BEGIN STORED DATA

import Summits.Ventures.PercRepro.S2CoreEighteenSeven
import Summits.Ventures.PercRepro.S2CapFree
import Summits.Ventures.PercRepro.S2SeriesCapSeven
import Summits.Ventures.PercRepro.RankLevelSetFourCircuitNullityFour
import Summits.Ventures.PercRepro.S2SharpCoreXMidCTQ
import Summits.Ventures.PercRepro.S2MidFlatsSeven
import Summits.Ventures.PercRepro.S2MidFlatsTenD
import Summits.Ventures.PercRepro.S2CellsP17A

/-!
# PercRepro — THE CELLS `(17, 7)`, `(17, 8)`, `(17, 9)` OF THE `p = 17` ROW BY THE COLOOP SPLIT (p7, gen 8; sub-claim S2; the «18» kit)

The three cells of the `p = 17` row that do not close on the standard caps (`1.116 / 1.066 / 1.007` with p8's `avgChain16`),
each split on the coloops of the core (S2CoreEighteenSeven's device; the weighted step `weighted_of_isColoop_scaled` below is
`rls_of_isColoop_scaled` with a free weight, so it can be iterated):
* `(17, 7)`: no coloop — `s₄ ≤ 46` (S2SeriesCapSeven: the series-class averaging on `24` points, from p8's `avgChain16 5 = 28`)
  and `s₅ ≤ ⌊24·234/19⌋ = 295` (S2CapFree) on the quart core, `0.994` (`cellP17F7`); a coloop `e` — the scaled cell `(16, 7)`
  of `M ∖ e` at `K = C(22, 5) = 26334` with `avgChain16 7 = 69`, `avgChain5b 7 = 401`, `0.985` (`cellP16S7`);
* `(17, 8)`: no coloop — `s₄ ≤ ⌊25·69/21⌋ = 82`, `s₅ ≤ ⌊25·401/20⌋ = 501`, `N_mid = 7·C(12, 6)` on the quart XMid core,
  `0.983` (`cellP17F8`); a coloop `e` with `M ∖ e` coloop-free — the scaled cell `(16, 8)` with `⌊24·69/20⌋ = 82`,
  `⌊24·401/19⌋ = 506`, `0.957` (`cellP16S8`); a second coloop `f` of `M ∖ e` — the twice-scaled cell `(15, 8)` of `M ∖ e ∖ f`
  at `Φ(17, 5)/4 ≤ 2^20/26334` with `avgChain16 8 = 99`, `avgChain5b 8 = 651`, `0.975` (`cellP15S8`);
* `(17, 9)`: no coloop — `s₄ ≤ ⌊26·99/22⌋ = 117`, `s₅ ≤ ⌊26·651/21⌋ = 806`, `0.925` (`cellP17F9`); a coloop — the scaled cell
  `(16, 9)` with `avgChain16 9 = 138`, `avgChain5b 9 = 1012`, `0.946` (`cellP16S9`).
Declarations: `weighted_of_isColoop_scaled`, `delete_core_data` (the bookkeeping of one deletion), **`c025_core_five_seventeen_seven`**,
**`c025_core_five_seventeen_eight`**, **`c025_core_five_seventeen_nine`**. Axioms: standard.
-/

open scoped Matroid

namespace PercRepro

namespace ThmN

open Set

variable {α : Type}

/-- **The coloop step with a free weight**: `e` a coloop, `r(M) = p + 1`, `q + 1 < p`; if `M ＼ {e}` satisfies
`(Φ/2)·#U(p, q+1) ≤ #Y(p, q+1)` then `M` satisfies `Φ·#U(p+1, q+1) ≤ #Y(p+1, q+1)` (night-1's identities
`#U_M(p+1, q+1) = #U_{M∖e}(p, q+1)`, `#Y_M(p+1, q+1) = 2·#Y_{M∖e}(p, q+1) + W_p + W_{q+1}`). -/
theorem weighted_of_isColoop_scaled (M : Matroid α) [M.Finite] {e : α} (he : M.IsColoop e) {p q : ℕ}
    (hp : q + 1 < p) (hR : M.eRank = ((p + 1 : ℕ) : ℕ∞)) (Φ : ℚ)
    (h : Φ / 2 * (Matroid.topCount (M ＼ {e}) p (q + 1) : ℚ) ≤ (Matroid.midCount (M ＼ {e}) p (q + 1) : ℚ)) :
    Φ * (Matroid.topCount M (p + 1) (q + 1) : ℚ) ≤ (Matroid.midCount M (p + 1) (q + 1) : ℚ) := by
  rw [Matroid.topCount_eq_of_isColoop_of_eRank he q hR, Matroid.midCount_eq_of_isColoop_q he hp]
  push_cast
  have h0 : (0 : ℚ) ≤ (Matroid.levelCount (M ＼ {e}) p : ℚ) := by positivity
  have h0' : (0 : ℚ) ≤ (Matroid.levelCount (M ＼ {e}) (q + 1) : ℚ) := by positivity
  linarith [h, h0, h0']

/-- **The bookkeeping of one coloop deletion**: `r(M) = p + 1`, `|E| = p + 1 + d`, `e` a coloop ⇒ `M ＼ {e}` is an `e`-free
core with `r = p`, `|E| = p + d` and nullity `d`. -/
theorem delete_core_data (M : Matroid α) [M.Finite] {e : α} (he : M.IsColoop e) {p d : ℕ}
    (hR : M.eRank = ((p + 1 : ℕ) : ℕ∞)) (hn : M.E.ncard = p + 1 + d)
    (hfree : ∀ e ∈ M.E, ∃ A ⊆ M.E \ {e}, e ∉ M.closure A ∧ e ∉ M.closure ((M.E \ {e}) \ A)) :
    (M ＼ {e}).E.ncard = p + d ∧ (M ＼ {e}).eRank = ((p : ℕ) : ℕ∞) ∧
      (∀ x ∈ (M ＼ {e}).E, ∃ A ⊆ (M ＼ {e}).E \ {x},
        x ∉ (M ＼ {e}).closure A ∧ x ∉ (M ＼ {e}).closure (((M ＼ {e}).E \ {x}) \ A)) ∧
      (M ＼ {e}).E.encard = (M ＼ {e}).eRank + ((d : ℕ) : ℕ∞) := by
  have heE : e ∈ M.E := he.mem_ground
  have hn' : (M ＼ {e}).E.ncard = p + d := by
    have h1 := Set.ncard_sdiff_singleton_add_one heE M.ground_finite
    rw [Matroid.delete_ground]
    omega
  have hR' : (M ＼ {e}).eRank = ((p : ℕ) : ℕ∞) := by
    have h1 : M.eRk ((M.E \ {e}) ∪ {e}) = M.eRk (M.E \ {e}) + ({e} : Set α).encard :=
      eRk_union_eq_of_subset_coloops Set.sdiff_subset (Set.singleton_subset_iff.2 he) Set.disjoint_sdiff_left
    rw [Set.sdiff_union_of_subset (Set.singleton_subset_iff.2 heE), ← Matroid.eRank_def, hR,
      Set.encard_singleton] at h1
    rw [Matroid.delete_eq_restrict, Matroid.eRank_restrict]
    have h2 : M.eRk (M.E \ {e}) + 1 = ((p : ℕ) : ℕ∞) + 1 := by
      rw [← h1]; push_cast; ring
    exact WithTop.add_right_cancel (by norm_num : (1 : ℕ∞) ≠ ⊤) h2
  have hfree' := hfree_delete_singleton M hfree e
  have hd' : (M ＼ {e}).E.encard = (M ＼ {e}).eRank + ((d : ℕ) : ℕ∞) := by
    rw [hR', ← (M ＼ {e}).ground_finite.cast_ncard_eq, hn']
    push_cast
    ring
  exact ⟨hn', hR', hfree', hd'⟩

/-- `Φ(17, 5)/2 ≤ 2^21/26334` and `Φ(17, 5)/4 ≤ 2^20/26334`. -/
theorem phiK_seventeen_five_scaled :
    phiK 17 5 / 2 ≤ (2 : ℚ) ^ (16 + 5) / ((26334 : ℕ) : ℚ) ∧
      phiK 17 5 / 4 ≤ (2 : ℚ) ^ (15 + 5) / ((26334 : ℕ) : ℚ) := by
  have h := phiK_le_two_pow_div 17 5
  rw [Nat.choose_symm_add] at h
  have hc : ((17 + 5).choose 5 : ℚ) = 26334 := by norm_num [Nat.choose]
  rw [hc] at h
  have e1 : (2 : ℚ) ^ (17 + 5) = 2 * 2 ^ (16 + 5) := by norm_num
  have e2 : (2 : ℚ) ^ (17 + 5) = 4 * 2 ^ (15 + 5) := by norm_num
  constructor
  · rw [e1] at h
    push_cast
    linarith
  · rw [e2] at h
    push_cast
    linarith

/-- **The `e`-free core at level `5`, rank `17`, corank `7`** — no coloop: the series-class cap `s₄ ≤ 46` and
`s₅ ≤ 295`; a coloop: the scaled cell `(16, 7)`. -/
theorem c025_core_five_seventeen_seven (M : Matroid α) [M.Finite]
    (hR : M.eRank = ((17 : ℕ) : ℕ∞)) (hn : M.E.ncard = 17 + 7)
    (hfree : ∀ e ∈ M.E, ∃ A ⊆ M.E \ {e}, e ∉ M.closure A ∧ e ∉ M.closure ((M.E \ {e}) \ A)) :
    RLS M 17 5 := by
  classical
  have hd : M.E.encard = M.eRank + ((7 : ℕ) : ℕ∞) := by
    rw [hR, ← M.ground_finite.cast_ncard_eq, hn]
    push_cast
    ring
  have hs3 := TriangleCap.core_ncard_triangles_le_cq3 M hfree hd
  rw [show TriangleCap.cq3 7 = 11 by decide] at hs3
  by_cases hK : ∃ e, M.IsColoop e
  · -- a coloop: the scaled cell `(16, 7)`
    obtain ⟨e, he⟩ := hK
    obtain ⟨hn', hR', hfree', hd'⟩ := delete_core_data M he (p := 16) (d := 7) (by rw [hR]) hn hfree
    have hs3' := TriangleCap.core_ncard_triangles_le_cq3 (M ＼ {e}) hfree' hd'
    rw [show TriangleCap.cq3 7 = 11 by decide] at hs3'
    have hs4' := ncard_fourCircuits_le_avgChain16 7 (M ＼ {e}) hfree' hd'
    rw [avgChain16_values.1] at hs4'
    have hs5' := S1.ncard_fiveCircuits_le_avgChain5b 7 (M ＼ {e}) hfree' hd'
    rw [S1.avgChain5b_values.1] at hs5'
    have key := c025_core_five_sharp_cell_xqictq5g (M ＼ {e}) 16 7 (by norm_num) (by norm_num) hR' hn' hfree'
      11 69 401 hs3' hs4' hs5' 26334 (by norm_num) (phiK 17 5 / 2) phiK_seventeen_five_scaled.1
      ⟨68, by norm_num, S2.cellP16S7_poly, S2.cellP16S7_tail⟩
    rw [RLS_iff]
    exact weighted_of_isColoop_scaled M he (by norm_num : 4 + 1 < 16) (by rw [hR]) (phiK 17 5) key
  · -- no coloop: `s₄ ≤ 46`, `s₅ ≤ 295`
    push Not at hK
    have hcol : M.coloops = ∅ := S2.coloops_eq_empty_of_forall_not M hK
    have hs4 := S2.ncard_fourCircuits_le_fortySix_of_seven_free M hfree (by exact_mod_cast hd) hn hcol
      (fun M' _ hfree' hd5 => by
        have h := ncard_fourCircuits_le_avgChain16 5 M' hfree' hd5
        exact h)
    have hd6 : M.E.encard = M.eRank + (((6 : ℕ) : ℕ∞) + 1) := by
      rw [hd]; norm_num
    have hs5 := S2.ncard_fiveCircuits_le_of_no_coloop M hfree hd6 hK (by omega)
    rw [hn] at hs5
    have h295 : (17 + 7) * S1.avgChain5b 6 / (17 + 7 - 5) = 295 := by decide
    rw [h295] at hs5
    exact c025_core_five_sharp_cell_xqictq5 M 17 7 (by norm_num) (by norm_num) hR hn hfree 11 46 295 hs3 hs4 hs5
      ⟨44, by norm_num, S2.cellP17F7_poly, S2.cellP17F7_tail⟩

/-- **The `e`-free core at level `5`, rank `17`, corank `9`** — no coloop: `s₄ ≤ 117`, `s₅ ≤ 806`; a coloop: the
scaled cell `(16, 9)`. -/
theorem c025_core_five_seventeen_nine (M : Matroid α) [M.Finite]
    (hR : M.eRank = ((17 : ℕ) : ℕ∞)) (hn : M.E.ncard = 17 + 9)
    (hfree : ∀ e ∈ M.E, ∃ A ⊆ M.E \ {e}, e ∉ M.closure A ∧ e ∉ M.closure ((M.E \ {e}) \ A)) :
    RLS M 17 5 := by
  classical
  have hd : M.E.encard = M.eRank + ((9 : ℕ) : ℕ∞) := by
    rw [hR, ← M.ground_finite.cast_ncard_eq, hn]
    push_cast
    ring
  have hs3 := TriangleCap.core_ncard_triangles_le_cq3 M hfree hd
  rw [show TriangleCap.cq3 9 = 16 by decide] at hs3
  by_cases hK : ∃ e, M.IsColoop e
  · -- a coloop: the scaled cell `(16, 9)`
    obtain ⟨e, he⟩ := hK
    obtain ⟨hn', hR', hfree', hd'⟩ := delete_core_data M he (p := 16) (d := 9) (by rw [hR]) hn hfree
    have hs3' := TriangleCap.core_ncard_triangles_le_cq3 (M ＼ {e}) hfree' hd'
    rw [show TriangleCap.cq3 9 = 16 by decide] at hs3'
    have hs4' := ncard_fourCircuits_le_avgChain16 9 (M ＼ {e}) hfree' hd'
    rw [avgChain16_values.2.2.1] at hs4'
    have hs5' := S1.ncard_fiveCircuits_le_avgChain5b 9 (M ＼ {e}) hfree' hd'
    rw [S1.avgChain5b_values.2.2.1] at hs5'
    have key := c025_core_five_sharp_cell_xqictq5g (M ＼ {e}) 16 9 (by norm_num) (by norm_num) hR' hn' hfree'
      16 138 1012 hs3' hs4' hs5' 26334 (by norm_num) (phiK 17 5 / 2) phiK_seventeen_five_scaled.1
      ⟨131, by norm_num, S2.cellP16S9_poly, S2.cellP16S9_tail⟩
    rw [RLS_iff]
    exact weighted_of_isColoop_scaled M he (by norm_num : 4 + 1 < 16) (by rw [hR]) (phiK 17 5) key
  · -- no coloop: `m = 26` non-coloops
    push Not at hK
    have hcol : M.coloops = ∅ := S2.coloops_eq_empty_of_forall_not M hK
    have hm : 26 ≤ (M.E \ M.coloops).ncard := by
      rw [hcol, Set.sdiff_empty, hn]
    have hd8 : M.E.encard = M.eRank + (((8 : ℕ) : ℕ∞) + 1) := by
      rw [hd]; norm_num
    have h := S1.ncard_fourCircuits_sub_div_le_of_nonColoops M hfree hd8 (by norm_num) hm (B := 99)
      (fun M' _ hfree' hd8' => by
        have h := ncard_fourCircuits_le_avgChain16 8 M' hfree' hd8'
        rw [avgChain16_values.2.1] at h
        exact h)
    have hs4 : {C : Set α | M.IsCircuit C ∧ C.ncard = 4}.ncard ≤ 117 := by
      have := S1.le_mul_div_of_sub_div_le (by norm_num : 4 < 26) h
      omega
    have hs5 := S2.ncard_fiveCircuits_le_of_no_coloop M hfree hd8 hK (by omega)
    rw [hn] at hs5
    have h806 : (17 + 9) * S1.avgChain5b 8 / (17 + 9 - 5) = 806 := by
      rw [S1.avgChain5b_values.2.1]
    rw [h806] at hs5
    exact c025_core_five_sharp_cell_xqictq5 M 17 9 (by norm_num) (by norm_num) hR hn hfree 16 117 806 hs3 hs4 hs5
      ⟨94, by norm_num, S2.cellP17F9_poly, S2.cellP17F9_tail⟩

END STORED DATA

* [THE TASK] Which lines run from the one containing "have h806 : (17" to the final line of the entries? Return those lines exactly, and only those.

* [EXERCISE OUTPUT]
    have h806 : (17 + 9) * S1.avgChain5b 8 / (17 + 9 - 5) = 806 := by
      rw [S1.avgChain5b_values.2.1]
    rw [h806] at hs5
    exact c025_core_five_sharp_cell_xqictq5 M 17 9 (by norm_num) (by norm_num) hR hn hfree 16 117 806 hs3 hs4 hs5
      ⟨94, by norm_num, S2.cellP17F9_poly, S2.cellP17F9_tail⟩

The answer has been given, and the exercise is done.